[Opening Data extracts section]

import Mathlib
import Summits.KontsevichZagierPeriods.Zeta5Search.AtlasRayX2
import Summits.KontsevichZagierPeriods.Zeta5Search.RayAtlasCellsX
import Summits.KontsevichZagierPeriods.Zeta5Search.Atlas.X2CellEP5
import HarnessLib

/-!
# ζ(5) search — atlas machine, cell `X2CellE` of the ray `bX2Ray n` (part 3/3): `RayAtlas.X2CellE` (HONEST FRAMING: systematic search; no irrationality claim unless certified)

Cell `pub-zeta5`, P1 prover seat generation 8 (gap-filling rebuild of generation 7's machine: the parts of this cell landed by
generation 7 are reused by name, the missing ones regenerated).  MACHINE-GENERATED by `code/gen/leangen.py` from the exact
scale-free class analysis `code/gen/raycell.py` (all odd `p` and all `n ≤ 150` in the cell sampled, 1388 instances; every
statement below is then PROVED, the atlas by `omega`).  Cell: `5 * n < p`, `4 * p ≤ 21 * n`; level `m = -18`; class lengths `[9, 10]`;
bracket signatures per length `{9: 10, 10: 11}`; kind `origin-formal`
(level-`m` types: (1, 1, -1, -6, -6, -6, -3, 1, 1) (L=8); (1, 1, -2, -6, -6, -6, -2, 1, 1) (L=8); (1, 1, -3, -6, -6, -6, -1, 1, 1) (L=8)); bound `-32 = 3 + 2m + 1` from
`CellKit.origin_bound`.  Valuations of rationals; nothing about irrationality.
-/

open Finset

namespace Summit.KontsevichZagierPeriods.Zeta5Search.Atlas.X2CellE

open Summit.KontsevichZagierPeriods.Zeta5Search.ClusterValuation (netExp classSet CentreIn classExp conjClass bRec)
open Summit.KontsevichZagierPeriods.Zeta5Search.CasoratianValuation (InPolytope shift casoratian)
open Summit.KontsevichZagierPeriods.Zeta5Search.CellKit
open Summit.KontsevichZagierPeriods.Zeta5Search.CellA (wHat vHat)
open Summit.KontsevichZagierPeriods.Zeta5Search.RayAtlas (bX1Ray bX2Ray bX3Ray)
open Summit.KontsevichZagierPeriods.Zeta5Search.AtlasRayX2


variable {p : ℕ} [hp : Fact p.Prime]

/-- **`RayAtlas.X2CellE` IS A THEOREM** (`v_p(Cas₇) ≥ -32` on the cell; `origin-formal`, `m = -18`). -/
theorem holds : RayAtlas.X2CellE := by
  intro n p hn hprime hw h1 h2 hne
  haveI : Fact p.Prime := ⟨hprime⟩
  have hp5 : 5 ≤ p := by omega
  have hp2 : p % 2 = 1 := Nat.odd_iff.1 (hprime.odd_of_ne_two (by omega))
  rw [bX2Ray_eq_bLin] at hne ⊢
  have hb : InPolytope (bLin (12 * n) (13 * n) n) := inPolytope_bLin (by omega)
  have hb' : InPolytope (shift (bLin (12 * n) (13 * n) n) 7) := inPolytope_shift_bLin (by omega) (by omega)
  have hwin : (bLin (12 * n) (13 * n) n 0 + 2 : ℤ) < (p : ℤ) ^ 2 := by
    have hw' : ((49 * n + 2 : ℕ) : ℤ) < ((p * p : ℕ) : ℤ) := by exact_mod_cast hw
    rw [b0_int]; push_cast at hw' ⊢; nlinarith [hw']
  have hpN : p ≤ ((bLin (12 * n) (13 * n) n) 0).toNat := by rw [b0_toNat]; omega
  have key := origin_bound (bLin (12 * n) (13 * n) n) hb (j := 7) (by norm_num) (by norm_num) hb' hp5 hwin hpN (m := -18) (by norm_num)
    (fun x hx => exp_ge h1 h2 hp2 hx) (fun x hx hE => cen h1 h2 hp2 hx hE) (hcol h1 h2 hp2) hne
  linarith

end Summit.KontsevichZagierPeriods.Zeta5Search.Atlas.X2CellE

[Closing Data extracts section]
[Opening Data extracts section]

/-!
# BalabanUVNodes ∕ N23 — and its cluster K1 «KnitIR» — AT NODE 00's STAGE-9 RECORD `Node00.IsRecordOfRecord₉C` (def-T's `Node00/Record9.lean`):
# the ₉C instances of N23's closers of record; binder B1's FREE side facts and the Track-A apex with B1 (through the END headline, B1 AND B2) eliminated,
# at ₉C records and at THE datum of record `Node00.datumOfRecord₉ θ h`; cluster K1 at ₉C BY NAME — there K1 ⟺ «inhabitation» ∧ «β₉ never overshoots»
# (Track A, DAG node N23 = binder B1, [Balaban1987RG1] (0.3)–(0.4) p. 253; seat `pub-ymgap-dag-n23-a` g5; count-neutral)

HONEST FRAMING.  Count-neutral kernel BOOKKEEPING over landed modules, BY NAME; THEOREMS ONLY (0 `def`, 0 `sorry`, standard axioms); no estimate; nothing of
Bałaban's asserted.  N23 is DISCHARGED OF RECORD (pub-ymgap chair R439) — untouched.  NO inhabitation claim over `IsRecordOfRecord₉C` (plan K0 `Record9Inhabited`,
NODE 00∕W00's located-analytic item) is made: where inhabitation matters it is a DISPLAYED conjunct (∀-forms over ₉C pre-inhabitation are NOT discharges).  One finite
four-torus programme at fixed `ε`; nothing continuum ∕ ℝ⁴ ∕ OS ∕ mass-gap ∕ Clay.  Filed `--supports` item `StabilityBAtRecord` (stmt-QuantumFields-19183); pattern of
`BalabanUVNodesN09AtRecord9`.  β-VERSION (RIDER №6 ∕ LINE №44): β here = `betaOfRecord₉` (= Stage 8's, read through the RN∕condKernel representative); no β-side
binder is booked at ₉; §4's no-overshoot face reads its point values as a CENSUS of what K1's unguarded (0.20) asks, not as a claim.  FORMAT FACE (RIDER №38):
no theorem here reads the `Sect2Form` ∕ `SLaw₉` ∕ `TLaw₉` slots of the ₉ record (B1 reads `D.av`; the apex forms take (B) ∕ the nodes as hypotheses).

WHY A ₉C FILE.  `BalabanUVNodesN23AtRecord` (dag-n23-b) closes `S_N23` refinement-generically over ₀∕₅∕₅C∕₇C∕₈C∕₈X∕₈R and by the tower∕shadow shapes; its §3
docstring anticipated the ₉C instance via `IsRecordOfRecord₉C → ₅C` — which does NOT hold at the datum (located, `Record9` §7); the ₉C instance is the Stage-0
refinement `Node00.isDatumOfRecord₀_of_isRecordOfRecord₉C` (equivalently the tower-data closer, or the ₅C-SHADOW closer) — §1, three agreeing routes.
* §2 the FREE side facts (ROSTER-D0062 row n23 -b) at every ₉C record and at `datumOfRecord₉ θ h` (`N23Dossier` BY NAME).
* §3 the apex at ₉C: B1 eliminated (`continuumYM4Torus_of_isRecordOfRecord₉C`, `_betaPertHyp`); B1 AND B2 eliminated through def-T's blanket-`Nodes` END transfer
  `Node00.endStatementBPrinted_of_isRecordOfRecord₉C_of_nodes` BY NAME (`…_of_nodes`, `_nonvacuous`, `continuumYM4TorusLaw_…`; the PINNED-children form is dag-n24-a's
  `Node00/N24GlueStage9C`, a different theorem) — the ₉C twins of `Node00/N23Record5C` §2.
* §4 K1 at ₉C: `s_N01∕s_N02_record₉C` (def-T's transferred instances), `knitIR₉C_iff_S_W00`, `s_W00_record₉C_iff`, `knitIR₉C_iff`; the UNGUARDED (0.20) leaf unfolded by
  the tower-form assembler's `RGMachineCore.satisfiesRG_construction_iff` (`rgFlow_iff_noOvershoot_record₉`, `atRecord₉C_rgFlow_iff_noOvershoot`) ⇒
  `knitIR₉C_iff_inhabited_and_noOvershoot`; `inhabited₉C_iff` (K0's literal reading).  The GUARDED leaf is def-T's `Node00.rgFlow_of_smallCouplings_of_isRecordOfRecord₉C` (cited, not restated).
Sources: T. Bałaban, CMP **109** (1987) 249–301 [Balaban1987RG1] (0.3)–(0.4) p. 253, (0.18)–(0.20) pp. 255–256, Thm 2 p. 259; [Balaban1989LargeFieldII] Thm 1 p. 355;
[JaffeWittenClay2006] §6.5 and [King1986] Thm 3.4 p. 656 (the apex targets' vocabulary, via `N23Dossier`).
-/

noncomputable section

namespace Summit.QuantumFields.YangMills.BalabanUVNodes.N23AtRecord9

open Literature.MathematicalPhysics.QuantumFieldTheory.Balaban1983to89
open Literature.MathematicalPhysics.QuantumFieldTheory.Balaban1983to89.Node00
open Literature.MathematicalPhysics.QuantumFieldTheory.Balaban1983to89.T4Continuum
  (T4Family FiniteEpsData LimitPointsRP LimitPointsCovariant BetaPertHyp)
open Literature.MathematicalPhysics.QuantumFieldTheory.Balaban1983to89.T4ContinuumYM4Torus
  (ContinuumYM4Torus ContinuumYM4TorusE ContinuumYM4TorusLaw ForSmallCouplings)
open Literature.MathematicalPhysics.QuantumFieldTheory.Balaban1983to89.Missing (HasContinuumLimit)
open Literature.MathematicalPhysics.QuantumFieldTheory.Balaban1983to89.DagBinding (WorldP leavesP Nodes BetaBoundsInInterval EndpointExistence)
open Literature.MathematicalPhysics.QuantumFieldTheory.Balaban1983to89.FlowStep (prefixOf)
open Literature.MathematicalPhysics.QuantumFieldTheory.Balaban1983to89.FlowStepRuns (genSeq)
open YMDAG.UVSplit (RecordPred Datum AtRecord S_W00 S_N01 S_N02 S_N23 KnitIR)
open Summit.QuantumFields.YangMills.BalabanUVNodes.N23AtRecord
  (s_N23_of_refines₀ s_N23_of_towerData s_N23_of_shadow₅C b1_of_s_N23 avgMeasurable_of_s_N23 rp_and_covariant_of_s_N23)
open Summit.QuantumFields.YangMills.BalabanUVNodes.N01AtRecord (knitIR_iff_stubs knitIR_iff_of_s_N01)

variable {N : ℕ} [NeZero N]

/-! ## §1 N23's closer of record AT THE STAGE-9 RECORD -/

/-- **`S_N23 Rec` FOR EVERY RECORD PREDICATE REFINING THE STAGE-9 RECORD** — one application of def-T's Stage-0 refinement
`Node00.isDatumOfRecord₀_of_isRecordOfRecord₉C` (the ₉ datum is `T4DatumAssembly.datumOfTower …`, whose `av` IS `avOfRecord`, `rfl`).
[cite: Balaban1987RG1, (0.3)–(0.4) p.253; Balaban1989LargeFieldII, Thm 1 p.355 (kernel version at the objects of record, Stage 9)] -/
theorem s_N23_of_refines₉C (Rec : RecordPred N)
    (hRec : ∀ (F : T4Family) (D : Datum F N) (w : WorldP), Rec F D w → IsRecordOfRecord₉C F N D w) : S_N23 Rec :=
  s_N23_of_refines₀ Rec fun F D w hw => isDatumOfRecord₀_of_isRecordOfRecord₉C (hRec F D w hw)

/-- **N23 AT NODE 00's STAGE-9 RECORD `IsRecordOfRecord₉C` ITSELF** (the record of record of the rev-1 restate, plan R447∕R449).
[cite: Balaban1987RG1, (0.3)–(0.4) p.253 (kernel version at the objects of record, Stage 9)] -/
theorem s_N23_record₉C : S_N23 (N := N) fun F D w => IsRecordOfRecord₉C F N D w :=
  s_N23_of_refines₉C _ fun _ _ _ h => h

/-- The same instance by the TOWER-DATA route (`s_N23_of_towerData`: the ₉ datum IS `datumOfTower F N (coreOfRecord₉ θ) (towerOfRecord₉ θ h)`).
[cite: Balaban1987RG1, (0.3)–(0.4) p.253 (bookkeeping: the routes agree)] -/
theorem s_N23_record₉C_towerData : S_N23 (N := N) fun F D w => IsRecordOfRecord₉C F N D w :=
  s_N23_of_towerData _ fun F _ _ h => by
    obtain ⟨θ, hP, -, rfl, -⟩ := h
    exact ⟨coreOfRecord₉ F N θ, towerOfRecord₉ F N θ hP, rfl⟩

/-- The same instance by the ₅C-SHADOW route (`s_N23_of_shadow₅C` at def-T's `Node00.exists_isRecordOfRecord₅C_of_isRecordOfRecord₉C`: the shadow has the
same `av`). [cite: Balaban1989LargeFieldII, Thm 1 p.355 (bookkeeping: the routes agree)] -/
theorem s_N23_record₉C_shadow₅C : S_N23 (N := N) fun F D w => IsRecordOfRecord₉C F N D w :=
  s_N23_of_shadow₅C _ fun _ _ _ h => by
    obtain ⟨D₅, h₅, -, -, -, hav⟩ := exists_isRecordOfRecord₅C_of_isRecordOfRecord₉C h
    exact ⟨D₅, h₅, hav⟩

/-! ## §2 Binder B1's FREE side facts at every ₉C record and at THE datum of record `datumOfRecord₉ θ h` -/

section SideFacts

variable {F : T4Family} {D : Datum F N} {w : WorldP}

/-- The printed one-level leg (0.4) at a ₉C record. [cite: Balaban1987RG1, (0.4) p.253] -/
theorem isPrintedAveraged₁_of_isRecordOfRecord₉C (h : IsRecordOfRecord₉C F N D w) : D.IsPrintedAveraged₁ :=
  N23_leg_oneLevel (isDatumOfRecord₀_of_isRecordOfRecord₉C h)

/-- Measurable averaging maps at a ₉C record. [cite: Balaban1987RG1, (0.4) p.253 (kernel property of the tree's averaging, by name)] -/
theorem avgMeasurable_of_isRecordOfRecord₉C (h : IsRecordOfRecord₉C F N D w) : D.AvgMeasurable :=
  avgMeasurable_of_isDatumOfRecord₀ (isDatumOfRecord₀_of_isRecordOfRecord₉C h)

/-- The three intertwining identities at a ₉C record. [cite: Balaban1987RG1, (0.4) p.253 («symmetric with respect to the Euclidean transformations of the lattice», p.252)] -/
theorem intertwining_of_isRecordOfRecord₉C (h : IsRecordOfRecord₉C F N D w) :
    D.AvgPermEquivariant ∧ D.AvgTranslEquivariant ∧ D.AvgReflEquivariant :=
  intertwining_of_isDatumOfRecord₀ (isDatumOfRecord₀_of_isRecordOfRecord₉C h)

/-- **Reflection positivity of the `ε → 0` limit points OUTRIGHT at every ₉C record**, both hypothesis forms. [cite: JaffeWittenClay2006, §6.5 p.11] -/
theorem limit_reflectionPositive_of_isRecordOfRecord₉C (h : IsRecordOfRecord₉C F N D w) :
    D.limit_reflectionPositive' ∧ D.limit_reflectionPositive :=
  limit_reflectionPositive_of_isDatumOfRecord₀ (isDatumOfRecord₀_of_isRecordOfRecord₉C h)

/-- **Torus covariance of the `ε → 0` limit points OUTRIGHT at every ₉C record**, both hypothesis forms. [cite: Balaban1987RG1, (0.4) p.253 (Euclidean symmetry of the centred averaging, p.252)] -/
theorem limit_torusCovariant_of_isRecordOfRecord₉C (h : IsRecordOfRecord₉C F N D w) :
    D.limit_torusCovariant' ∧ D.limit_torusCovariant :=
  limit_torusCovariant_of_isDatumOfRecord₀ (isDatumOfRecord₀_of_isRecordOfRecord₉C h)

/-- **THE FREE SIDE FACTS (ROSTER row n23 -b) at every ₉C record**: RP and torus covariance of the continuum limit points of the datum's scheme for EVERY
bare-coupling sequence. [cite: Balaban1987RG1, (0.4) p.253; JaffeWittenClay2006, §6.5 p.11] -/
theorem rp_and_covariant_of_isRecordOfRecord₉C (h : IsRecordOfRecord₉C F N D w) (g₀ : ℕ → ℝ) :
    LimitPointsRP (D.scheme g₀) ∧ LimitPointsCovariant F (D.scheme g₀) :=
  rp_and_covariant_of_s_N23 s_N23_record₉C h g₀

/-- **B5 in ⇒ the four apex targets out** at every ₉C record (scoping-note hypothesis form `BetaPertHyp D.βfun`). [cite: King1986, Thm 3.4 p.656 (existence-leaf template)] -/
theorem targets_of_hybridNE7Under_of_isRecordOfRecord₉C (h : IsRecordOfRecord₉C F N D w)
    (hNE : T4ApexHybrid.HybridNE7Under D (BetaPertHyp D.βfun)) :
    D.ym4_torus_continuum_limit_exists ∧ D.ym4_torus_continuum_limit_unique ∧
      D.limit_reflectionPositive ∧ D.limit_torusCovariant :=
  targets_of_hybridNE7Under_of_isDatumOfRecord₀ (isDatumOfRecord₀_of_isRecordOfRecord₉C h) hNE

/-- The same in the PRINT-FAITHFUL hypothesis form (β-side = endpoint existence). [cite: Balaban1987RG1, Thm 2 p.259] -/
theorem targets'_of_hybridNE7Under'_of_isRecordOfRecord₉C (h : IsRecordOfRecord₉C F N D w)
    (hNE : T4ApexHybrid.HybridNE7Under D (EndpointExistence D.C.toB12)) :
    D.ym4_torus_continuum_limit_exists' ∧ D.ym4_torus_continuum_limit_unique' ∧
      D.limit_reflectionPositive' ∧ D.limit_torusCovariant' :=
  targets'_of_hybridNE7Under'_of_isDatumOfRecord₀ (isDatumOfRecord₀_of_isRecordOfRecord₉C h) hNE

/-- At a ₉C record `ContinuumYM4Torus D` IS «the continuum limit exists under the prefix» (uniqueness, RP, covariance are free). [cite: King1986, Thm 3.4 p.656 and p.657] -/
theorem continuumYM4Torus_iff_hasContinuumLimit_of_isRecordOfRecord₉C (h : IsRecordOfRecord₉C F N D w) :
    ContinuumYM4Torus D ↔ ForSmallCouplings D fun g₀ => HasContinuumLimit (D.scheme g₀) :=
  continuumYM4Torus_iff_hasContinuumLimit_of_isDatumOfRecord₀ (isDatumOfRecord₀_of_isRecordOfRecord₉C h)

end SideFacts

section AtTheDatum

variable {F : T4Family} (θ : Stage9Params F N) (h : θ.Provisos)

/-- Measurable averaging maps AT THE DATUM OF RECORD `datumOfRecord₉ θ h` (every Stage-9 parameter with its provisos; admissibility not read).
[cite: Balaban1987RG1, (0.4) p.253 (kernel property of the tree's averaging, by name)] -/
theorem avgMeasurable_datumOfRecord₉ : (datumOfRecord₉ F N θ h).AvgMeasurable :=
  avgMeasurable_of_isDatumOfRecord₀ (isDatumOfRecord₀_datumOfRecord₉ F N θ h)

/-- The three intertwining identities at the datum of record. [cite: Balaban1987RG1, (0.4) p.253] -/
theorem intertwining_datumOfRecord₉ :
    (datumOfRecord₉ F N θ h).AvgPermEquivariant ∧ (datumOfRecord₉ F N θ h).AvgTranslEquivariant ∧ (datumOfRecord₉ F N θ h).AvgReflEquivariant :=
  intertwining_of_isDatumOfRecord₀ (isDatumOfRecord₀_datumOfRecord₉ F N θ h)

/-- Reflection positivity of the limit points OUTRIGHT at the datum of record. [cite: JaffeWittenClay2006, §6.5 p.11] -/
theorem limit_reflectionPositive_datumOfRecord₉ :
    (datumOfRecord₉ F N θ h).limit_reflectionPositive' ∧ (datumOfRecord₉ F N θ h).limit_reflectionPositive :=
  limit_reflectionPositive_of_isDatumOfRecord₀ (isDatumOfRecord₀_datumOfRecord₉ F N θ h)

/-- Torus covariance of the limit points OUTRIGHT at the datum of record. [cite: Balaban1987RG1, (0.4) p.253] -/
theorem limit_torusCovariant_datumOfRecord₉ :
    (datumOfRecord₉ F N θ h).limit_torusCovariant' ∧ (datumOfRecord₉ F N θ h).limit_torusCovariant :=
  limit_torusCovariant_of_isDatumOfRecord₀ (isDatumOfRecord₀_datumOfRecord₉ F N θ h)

[Closing Data extracts section]

What the exercise asks: Look through the data above. Copy every line with the string "hwin" in it.

Response:
  have hwin : (bLin (12 * n) (13 * n) n 0 + 2 : ℤ) < (p : ℤ) ^ 2 := by
  have key := origin_bound (bLin (12 * n) (13 * n) n) hb (j := 7) (by norm_num) (by norm_num) hb' hp5 hwin hpN (m := -18) (by norm_num)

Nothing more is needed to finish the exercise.